I know this all must be so overwhelming but you have come to the right place.
I will be praying God's peace for you and HIs help to your mom.

rose

I may have misunderstood.
I may have misunderstood. Is your mother's stage III or stage IV? Is the reason they're not considering surgery because she is a Stage IV. It does sound like she has extensive involvement. Is there a cancer team treating her? I do hope more knowledgeable members respond to your post. You mentioned that she developed thrush. During my husband's treatment, he developed thrush and it was quite painful for him to swallow, particularly water. We had so much going on with the feeding tube, etc., at the time that I can't remember how the condition was treated. The treatment for EC is very demanding, but this type of cancer requires aggressive treatment. Perhaps if you can provide a little more information, others might be able to offer suggestions. Where is the oncologist going in his treatment plan, i.e., what is his expected outcome.

Jdlang2166 said:

Clarification
I apologize for the very delayed response and hope to clarify. My mom does have stage 3 and at this time according to the Docs from our previous clinic (she has since been transferred) surgery was not an option, however since I have wrote this message multiple new developments have occurred. We have since transferred her to the Mayo Clinic, in Rochester, MN and she has developed pneumonia. We haven't spoke to the Oncologist team at this time since she remains in the ICU at Mayo we have limited information about treatment and outcomes. In the past, her treatment plan was 6 weeks, Taxatore, Cisplatain, and 24/7 5 FU pump. Both Taxatore and Cisplatain were on a three week cycle however, since she was hospitalized, and remains hospitalized since her first week of treatment. I am guessing the plan can and will definitely change. Since her hospitalization she has developed an ulcer in her upper GI, as well and Mayo has been monitoring and will intervene if necessary. We are praying for her recovery and eventual (fingers crossed) beginning to treatment again. Our faith has held us together and helped bring us closer. I agree EC treatment is difficult and hopefully Mayo Clinic can determine a treatment plan that will not repeat the first cycle. Was the feeding tube manged well at home for you? Reason being they do plan on providing my mom with one, potentially. Of course, again, this was the plan from the previous hospital before the transfer. I imagine things have changed but who knows. At this time she remains on IV TPN and I imagine until the ulcer is managed they will not allow food to pass down her esophagus.

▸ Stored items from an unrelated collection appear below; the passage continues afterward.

import Mathlib
import Literature.Barriers.MatrixMultiplication.NormalizerBarrier
import Literature.RepresentationTheory.FiniteGroups.CharacterDegrees
import Literature.RepresentationTheory.FiniteGroups.IrreducibleCharacters
import Literature.RepresentationTheory.FiniteGroups.BrauerInduction
import Literature.RepresentationTheory.FiniteGroups.MonomialRepresentation
import Summits.MatrixMultiplication.MatrixMultiplication.Theorems.LieRankDesigns.Negative.Basics
import Summits.MatrixMultiplication.MatrixMultiplication.Theorems.LevelGradedCohnUmansLieRankDesignsStubLevelOfFixedVector
import Summits.MatrixMultiplication.MatrixMultiplication.Theorems.SubgroupIdentityDesigns.Negative.BorelLevelOne
import Summits.MatrixMultiplication.MatrixMultiplication.Theorems.SubgroupIdentityDesigns.Negative.BlockSliceDesignOne
import Summits.MatrixMultiplication.MatrixMultiplication.Theorems.SubgroupIdentityDesigns.Negative.BlockSliceConditional
import Summits.MatrixMultiplication.MatrixMultiplication.Theorems.SubgroupIdentityDesigns.Negative.LineStabilizer
import Summits.MatrixMultiplication.MatrixMultiplication.Theorems.SubgroupIdentityDesigns.Negative.LineStabilizerCharacter

/-!
# Block slices, VI: the budget Lemma 2.1 at `k = 1`, UNCONDITIONALLY — no slice `S_{1+l,1}`
# (`l ≥ 3`) carries a witness of the crux `SubgroupIdentityDesigns`

Supports stmt-MatrixMultiplication-14079 (route `LevelGradedCohnUmans`).  VALUE = theorem, NOT summit
progress.  `BlockSliceConditional.not_budget_lt_of_slice_eps` refuted the crux's graded-budget
inequality on every (conjugate) block-slice triple GIVEN one irreducible character `χ` of
`GL_{k+l}(𝔽_p)` of level `≤ k` and degree `≥ D = p^{kl+k(k-1)/2}` (BLOCK-SLICES Lemma 2.1, there a
hypothesis).  Here that hypothesis is DISCHARGED for `k = 1`:

* `theta_mem_levelSet` — the permutation character `θ = Ind_P^G 1` of `G = GL_{1+l}(𝔽_p)` on lines
  has level `≤ 1`: `θ(y) = #{lines fixed by y} = ∑_{lines L} ∑_{a ∈ 𝔽_p} [y v_L = a v_L]`, a sum of
  rank-`1` fibre indicators (`BlockSliceDesignOne.fib_mem`);
* `card_quotient_ge` — `[G : P] ≥ p^l + 1` (the lines through `(1, u)`, `u ∈ 𝔽_p^l`, and one more);
* `exists_irrChar_levelOne` — **Lemma 2.1 (`k = 1`)**: `χ = θ − 1 ∈ Irr(G) ∩ F_1` (irreducible by
  `LineStabilizerCharacter.isIrrChar_theta_sub_triv`, level `≤ 1` by `sub_mem_levelSet`) with
  `χ(1) = [G : P] − 1 ≥ p^l = D`;
* `no_slice_witness_one` — **THEOREM 2.4 at `k = 1`, unconditional**: for `l ≥ 3`, every `ε > 0`,
  every `x` and every `SubgroupTPP` triple `H₁, H₂, H₃ ≤ GL_{1+l}(𝔽_p)` with
  `x⁻¹ H₁H₂H₃ x ⊆ S_{1+l,1}` (lower-right `l × l` block `= 1`), the crux inequality
  `∑ᶠ_{ψ ∈ Irr ∩ F_1} (ψ 1).re^{2+ε} < (|H₁||H₂||H₃|)^{(2+ε)/3}` is FALSE.  Together with
  `BlockSliceDesignOne` (the design clause HOLDS on these triples) this settles the slices `S_{m,1}`,
  `m ≥ 4`, completely: designs for free, never enough volume.
-/

set_option linter.dupNamespace false

noncomputable section

open scoped BigOperators Matrix Classical
open Literature.Barriers.MatrixMultiplication (SubgroupTPP)
open Literature.RepresentationTheory.FiniteGroups
open Summit.MatrixMultiplication.MatrixMultiplication.Theorems.LieRankDesigns.Negative
  (GLm Mat levelSet trivial_mem_levelSet character_trivial_apply)
open Summit.MatrixMultiplication.MatrixMultiplication.Theorems.LieRankDesigns.LevelOfFixedVector
  (sum_mem_levelSet)

namespace Summit.MatrixMultiplication.MatrixMultiplication.Theorems.SubgroupIdentityDesigns.Negative
namespace BlockSliceBudgetOne

open LineStabilizer LineStabilizerCharacter
open BlockSliceDesignOne (i0 vec fib fib_mem vec_castAdd vec_natAdd)
open BlockSliceConditional (not_budget_lt_of_slice_eps)

/-! ## Two more facts about `G ⧸ P` over a general finite field -/

section General

variable {F : Type} [Field F] [Fintype F] {n : ℕ} (i₀ : Fin n)

omit [Fintype F] in
/-- `gP = g'P ↔ g' e_{i₀} ∈ F · g e_{i₀}` (cosets of `P` = lines). -/
theorem coe_eq_coe_iff (g g' : GL (Fin n) F) :
    (g : GL (Fin n) F ⧸ lineStab (F := F) i₀) = (g' : GL (Fin n) F ⧸ lineStab (F := F) i₀) ↔
      ∃ a : F, (g' : Matrix (Fin n) (Fin n) F) *ᵥ Pi.single i₀ 1 =
        a • ((g : Matrix (Fin n) (Fin n) F) *ᵥ Pi.single i₀ 1) := by
  rw [QuotientGroup.eq, mem_lineStab_iff]
  refine exists_congr fun a => ?_
  rw [Units.val_mul, ← Matrix.mulVec_mulVec]
  constructor
  · intro h
    have := (mulVec_eq_iff g⁻¹ _ _).mp h
    rw [inv_inv, Matrix.mulVec_smul] at this
    exact this
  · intro h
    rw [h, Matrix.mulVec_smul, inv_mulVec_mulVec]

/-- `GL_n(F)` (`n ≥ 2`) is transitive on non-zero vectors. -/
theorem exists_GL_mulVec_eq (hn : 1 < n) {x y : Fin n → F} (hx : x ≠ 0) (hy : y ≠ 0) :
    ∃ g : GL (Fin n) F, (g : Matrix (Fin n) (Fin n) F) *ᵥ x = y := by
  have hV : 1 < Module.finrank F (Fin n → F) := by rwa [Module.finrank_fin_fun]
  obtain ⟨x', hx'⟩ := exists_linearIndependent_pair_of_one_lt_finrank hV hx
  obtain ⟨y', hy'⟩ := exists_linearIndependent_pair_of_one_lt_finrank hV hy
  obtain ⟨g, hg, -⟩ := exists_GL_pair hx' hy'
  exact ⟨g, hg⟩

omit [Fintype F] in
/-- An invertible matrix kills no non-zero vector. -/
theorem mulVec_ne_zero (g : GL (Fin n) F) {x : Fin n → F} (hx : x ≠ 0) :
    (g : Matrix (Fin n) (Fin n) F) *ᵥ x ≠ 0 := fun h => by
  rw [mulVec_eq_iff, Matrix.mulVec_zero] at h
  exact hx h

end General

/-! ## `G = GL_{1+l}(𝔽_p)`, `P` = stabiliser of the line `𝔽_p e₀` -/

variable {p : ℕ} [hp : Fact p.Prime] {l : ℕ}

local notation "G₁" => GLm p (1 + l)
local notation "Q₁" => GLm p (1 + l) ⧸ lineStab (F := ZMod p) (i0 : Fin (1 + l))
/-- `θ = Ind_P^G 1` on `GL_{1+l}(𝔽_p)`. -/
local notation "θ₁" =>
  indClassFun (G := GLm p (1 + l)) (lineStab (F := ZMod p) (i0 : Fin (1 + l))) (fun _ => (1 : ℂ))
/-- The trivial character of `GL_{1+l}(𝔽_p)`. -/
local notation "𝟙" => Representation.character (Representation.trivial ℂ (GLm p (1 + l)) ℂ)

/-- "`y` fixes the line through `v`" is the sum over `a ∈ 𝔽_p` of the fibre indicators
`[y v = a v]` (at most one `a` occurs). -/
theorem ite_exists_eq_sum {v : Fin (1 + l) → ZMod p} (hv : v ≠ 0) (y : G₁) :
    (if ∃ a : ZMod p, (y : Mat p (1 + l)) *ᵥ v = a • v then (1 : ℂ) else 0) =
      ∑ a : ZMod p, fib v (a • v) y := by
  unfold fib
  by_cases h : ∃ a : ZMod p, (y : Mat p (1 + l)) *ᵥ v = a • v
  · obtain ⟨a, ha⟩ := h
    rw [if_pos ⟨a, ha⟩, Finset.sum_eq_single a]
    · rw [if_pos ha]
    · intro b _ hb
      rw [if_neg]
      intro hb'
      have h0 : (b - a) • v = 0 := by rw [sub_smul, ← hb', ← ha, sub_self]
      exact hb (sub_eq_zero.mp ((smul_eq_zero.mp h0).resolve_right hv))
    · exact fun h' => absurd (Finset.mem_univ a) h'
  · rw [if_neg h]
    symm
    exact Finset.sum_eq_zero fun a _ => if_neg fun ha => h ⟨a, ha⟩

/-- **`θ = Ind_P^G 1` has level `≤ 1`.** -/
theorem theta_mem_levelSet : (fun y : G₁ => θ₁ y) ∈ levelSet p (1 + l) 1 := by
  have he : (Pi.single (i0 : Fin (1 + l)) (1 : ZMod p) : Fin (1 + l) → ZMod p) ≠ 0 := by simp
  have hθ : (fun y : G₁ => θ₁ y) = fun y => ∑ q : Q₁, ∑ a : ZMod p,
      fib (((q.out : G₁) : Mat p (1 + l)) *ᵥ Pi.single i0 1)
        (a • (((q.out : G₁) : Mat p (1 + l)) *ᵥ Pi.single i0 1)) y := by
    funext y
    rw [theta_apply, Finset.natCast_card_filter]
    refine Finset.sum_congr rfl fun q _ => ?_
    have hiff : y • q = q ↔ ∃ a : ZMod p, (y : Mat p (1 + l)) *ᵥ
        (((q.out : G₁) : Mat p (1 + l)) *ᵥ Pi.single i0 1) =
          a • (((q.out : G₁) : Mat p (1 + l)) *ᵥ Pi.single i0 1) :=
      (smul_eq_self_iff_mem _ y q).trans (conj_mem_lineStab_iff i0 y q.out)
    simp only [hiff]
    exact ite_exists_eq_sum (mulVec_ne_zero q.out he) y
  rw [hθ]
  exact sum_mem_levelSet _ _ fun q _ => sum_mem_levelSet _ _ fun a _ => fib_mem _ _

/-- `(1, u) ≠ 0`. -/
theorem vec_one_ne_zero (u : Fin l → ZMod p) : vec (1 : ZMod p) u ≠ 0 := fun e => by
  have := congr_fun e (Fin.castAdd l (0 : Fin 1))
  rw [vec_castAdd] at this
  exact one_ne_zero this

/-- `(0, 1, …, 1) ≠ 0` for `l ≥ 1`. -/
theorem vec_zero_ne_zero (hl : 1 ≤ l) : vec (0 : ZMod p) (fun _ : Fin l => (1 : ZMod p)) ≠ 0 :=
  fun e => by
  have := congr_fun e (Fin.natAdd 1 ⟨0, hl⟩)
  rw [vec_natAdd] at this
  exact one_ne_zero this

/-- **`[G : P] ≥ p^l + 1`**: the lines through `(1, u)` (`u ∈ 𝔽_p^l`) and through `(0, 1, …, 1)`
are pairwise distinct. -/
theorem card_quotient_ge (hl : 1 ≤ l) : p ^ l + 1 ≤ Fintype.card Q₁ := by
  have hn : 1 < 1 + l := by omega
  have he : (Pi.single (i0 : Fin (1 + l)) (1 : ZMod p) : Fin (1 + l) → ZMod p) ≠ 0 := by simp
  have hex : ∀ x : Fin (1 + l) → ZMod p, x ≠ 0 →
      ∃ g : G₁, (g : Mat p (1 + l)) *ᵥ Pi.single i0 1 = x :=
    fun x hx => exists_GL_mulVec_eq hn he hx
  choose! gx hgx using hex
  let emb : Option (Fin l → ZMod p) → Q₁ := fun o =>
    o.elim (gx (vec 0 fun _ => 1) : Q₁) fun u => (gx (vec 1 u) : Q₁)
  have hinj : Function.Injective emb := by
    rintro (_ | u) (_ | u') h
    · rfl
    · exfalso
      obtain ⟨a, ha⟩ := (coe_eq_coe_iff i0 _ _).mp h
      rw [hgx _ (vec_one_ne_zero u'), hgx _ (vec_zero_ne_zero hl)] at ha
      have := congr_fun ha (Fin.castAdd l (0 : Fin 1))
      simp at this
    · exfalso
      obtain ⟨a, ha⟩ := (coe_eq_coe_iff i0 _ _).mp h
      rw [hgx _ (vec_zero_ne_zero hl), hgx _ (vec_one_ne_zero u)] at ha
      have h0 := congr_fun ha (Fin.castAdd l (0 : Fin 1))
      simp at h0
      have h1 := congr_fun ha (Fin.natAdd 1 ⟨0, hl⟩)
      rw [Pi.smul_apply, vec_natAdd, vec_natAdd, ← h0, zero_smul] at h1
      exact one_ne_zero h1
    · obtain ⟨a, ha⟩ := (coe_eq_coe_iff i0 _ _).mp h
      rw [hgx _ (vec_one_ne_zero u), hgx _ (vec_one_ne_zero u')] at ha
      have h0 := congr_fun ha (Fin.castAdd l (0 : Fin 1))
      simp at h0
      congr 1
      funext i
      have h1 := congr_fun ha (Fin.natAdd 1 i)
      simp [← h0] at h1
      exact h1.symm
  calc p ^ l + 1 = Fintype.card (Option (Fin l → ZMod p)) := by
        rw [Fintype.card_option, Fintype.card_fun, ZMod.card, Fintype.card_fin]
    _ ≤ Fintype.card Q₁ := Fintype.card_le_of_injective emb hinj

/-- **BLOCK-SLICES Lemma 2.1 at `k = 1`, unconditionally**: an irreducible character of
`GL_{1+l}(𝔽_p)` of level `≤ 1` and degree `≥ p^l` (namely `Ind_P^G 1 − 1`). -/
theorem exists_irrChar_levelOne (hl : 1 ≤ l) :
    ∃ χ ∈ irrChars (GLm p (1 + l)) ∩ levelSet p (1 + l) 1, ((p ^ l : ℕ) : ℝ) ≤ (χ 1).re := by
  have hn : 1 < 1 + l := by omega
  refine ⟨θ₁ - 𝟙, ⟨isIrrChar_theta_sub_triv (i0 : Fin (1 + l)) hn, ?_⟩, ?_⟩
  · have h := sub_mem_levelSet (theta_mem_levelSet (p := p) (l := l))
      (trivial_mem_levelSet (p := p) (m := 1 + l) 1).2
    exact h
  · rw [theta_sub_triv_one]
    have hcard : ((p ^ l : ℕ) : ℝ) + 1 ≤ (Fintype.card Q₁ : ℝ) := by
      exact_mod_cast card_quotient_ge (p := p) hl
    simp only [Complex.sub_re, Complex.natCast_re, Complex.one_re]
    linarith

/-- **THEOREM 2.4 at `k = 1`, UNCONDITIONAL**: for `l ≥ 3` no `SubgroupTPP` triple with products in a
conjugate of the slice `S_{1+l,1}` satisfies the crux's graded-budget inequality, for any `ε > 0`. -/
theorem no_slice_witness_one (hl : 3 ≤ l) {H₁ H₂ H₃ : Subgroup (GLm p (1 + l))}
    (htpp : SubgroupTPP H₁ H₂ H₃) (x : GLm p (1 + l))
    (hS : ∀ a ∈ H₁, ∀ b ∈ H₂, ∀ c ∈ H₃, ∀ i j : Fin l,
      ((x⁻¹ * (a * b * c) * x : GLm p (1 + l)) : Mat p (1 + l)) (Fin.natAdd 1 i) (Fin.natAdd 1 j) =
        (1 : Matrix (Fin l) (Fin l) (ZMod p)) i j)
    {ε : ℝ} (hε : 0 < ε) :
    ¬ ((∑ᶠ ψ ∈ irrChars (GLm p (1 + l)) ∩ levelSet p (1 + l) 1, (ψ 1).re ^ (2 + ε)) <
        ((Nat.card H₁ * Nat.card H₂ * Nat.card H₃ : ℕ) : ℝ) ^ ((2 + ε) / 3)) := by
  obtain ⟨χ, hχ, hdeg⟩ := exists_irrChar_levelOne (p := p) (l := l) (by omega)
  have hD : 1 * l + 1 * (1 - 1) / 2 = l := by norm_num
  exact not_budget_lt_of_slice_eps (k := 1) le_rfl hl hχ (by rw [hD]; exact hdeg) htpp x hS hε

end BlockSliceBudgetOne
end Summit.MatrixMultiplication.MatrixMultiplication.Theorems.SubgroupIdentityDesigns.Negative
import Summits.RiemannHypothesis.RiemannHypothesis.Theorems.WeilFormatCDataO109FrontData
import Summits.RiemannHypothesis.RiemannHypothesis.Theorems.S2FormatCE0
import Literature.NumberTheory.LFunctions.YoshidaWindowGramTailMSSines
import Literature.NumberTheory.LFunctions.YoshidaWindowGramMiddleJBox
import Literature.NumberTheory.LFunctions.YoshidaWindowGramTailJFactoredScaled
import Literature.NumberTheory.LFunctions.YoshidaWindowGramTailMSFactored
import Literature.NumberTheory.LFunctions.YoshidaWindowGramTailJDiagTight
import Summits.RiemannHypothesis.RiemannHypothesis.Theorems.FormatCPsdBands
import Summits.RiemannHypothesis.RiemannHypothesis.Theorems.WeilFormatCDiagShift
import Summits.RiemannHypothesis.RiemannHypothesis.Theorems.FormatCPsdSymmBands
import HarnessLib

/-!
# Format C kernel rung `O109` (a = 109/100, column-band layout): odd sector: Schur rows 257…258 (lower triangle) of `M − U₁ − U₂` enclosed by `DS` within `rho`·2^-310 (kernel certificates)

Window `a = 109/100`; prime powers in the window: 2, 3, 2^2, 5, 7, 2^3; prime constant A = 2358/1000 (`WeilFormatC.primeCoeff_form_ge_cells_1098`); evaluator parameters S = 2^320, Kpi 160, Kser 190, kred 8, Kexp 55, J 150; full table modes < 321; light column table modes < 2051; units 2^-310 (Schur entries), 2^-154 (column digits, width 157), 2^-148 (tail-factor digits, width 151), 2^-64 (reciprocal weights), 2^-40 (tail base); order-J tail J = 4, θ = 1/2048, η = 1/10 | 4/1.
Design row: sr-gb-rung-b B g22 hp odd λ-run = PARITY CELL 17 L-SIDE: a = 109/100 with SIX prime powers 2,3,4,5,7,8 (kmax 8; WeilFormatC.primeCoeff_form_ge_cells_1098, A = 2358/1000; 0.0086 below the (log 9)/2 resonance — the last full cell of this kit), μ = 2^-113 = 9.6e-35, odd 320/640/2048, kit precision S 2^320 / c 310 / Kpi 160 / Kser 190 / Kexp 55 / J 150 (A g23 hp levers), MS tail; probes (B g22): λ_min(DS) 8.15e-35 @ 109/100, 3.75e-34 @ 217/200 (Bo 320); see HOME(B)/CELL16-LSIDE-B-g22.md. Generated by sr-gb-rung-a prover A g22 with rh-explicit-weil-2 gen7's generator extended for the odd λ-run (--sector odd --mu-log2; HOME(A)/code-g22/gen7/gramgen7.py sha16 b22c17hp00000109) from `#eval` of the tree's `Encl` functions; every datum is re-verified by the kernel in the theorem files (`decide +kernel`). Helper data of the rh-explicit Weil-positivity programme (format C, K-CELL-2), RH-free. [cite: Yoshida1992HermitianForms, §5 (5.15)-(5.16) p. 301; §7 pp. 305–312]
-/

set_option linter.dupNamespace false
set_option exponentiation.threshold 1024
set_option maxRecDepth 200000

namespace Summit.RiemannHypothesis.RiemannHypothesis.Theorems.WeilFormatCData.O109CBOdd
open Literature.NumberTheory.LFunctions Literature.NumberTheory.LFunctions.Yoshida1992 Encl Literature.Analysis.ValidatedNumerics.NumericsMP
open Summit.RiemannHypothesis.RiemannHypothesis.Theorems.WeilFormatCData.O109

/-- kernel: Schur rows `[257, 259)` (columns `j ≤ i`). -/
theorem tS257 : checkSchurBandG (2 ^ 320) 310 O109CBOdd.rho O109.C O109.tab true 320 (subBoxCB (2 ^ 320) 157 320 154 64 O109CBOdd.ρc O109CBOdd.XP O109CBOdd.Pd O109CBOdd.v O109CBOdd.V 151 8 148 148 O109CBOdd.ρφ O109CBOdd.ρψ O109CBOdd.ΦP O109CBOdd.ΨP O109CBOdd.Pφ O109CBOdd.Pψ (fun i ↦ (dMidOBox (2 ^ 320) O109.C O109.F (tget O109.tab (i + 1)) 1 1024 320 4 O109.momO i).add (dgJoBoxT (2 ^ 320) O109.C O109.F (tget O109.tab (i + 1)) 40 1577326692700 320 2048 4 1 2048 i))) O109CBOdd.DS true 257 2 = true := by
  decide +kernel

end Summit.RiemannHypothesis.RiemannHypothesis.Theorems.WeilFormatCData.O109CBOdd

I continue to read and pray for all of the people coping and sharing their stories on this site.

Thanks for your feedback,

Jenny

J tube Joey pump
The feeding tube worked very well. It is simple to use and instructions are very clear. My husband "thrived" on the nutrition. Oh, we had a few goofs and spills, my fault, not the pumps. If you have health agencies assisting you, make sure they know it is a J tube and not a G tube (if that is the tube your Mom is getting) A J-tube uses a pump. A G-tube uses bolus feeding and no pump. At least that is how it was explained to me. Initially, we had confusion and someone demonstrated bolus feeding. Overfilled the jejuneum and it is very painful. The pump had not been delivered yet... So, J-tube is great. I kept a chart of how much he took. He started it at bedtime and finished up by the time he got up the next morning. It is important to maintain the opening around the skin, changing any bandage often. The j-tube needs to be flushed according to a schedule. It is not hard. Believe me, if I can do it, anyone can. The first feeding formula had too much sugar. We monitored his sugar as he is a well-controlled Type II Diabetes person. When his sugar shot up, they changed to a formula that had less sugar. You open the cans as many as you need to meet your requirements, Add water per instructions. Turn it on and go to bed. You can also get portable things; however, we didn't need it. Others may have different experiences, but whatever, most agree that the j-tube really helps in rebuilding strength for the surgery. I sure hope she hurries up and gets over her pneumonia. Getting more nutrition will help her be able to undergo the continuing treatment. All the best. Please keep us informed. Mary

Jdlang2166 said:

J Pump
Hi Mary,

Wow thanks for the great advice on the feeding tube, at this time they haven't discussed much but I am hoping, like you noted she receives the J tube, which sounds pretty easy to use. My dad and I will be assisting her with managing the tube plus home health care. I am worried about infection and any other issues but your response helped and hopefully we will be getting her home sometime...soon Right now they received an order to move her down to a 'regular' floor and off the ICU. Her oncologist team is also discussing the possibility of beginning radiation in the near future, while she remains hospitalized. I keep praying Mayo offers some new ideas and treatments that won't cause such drastic changes/life threatening side effects. Thanks for your support.

Has your husbands feeding tube been removed? Or is he awaiting surgery?

Any helpful questions to ask the docs?

Thanks again,

Jenny

He has finished treatment and surgery.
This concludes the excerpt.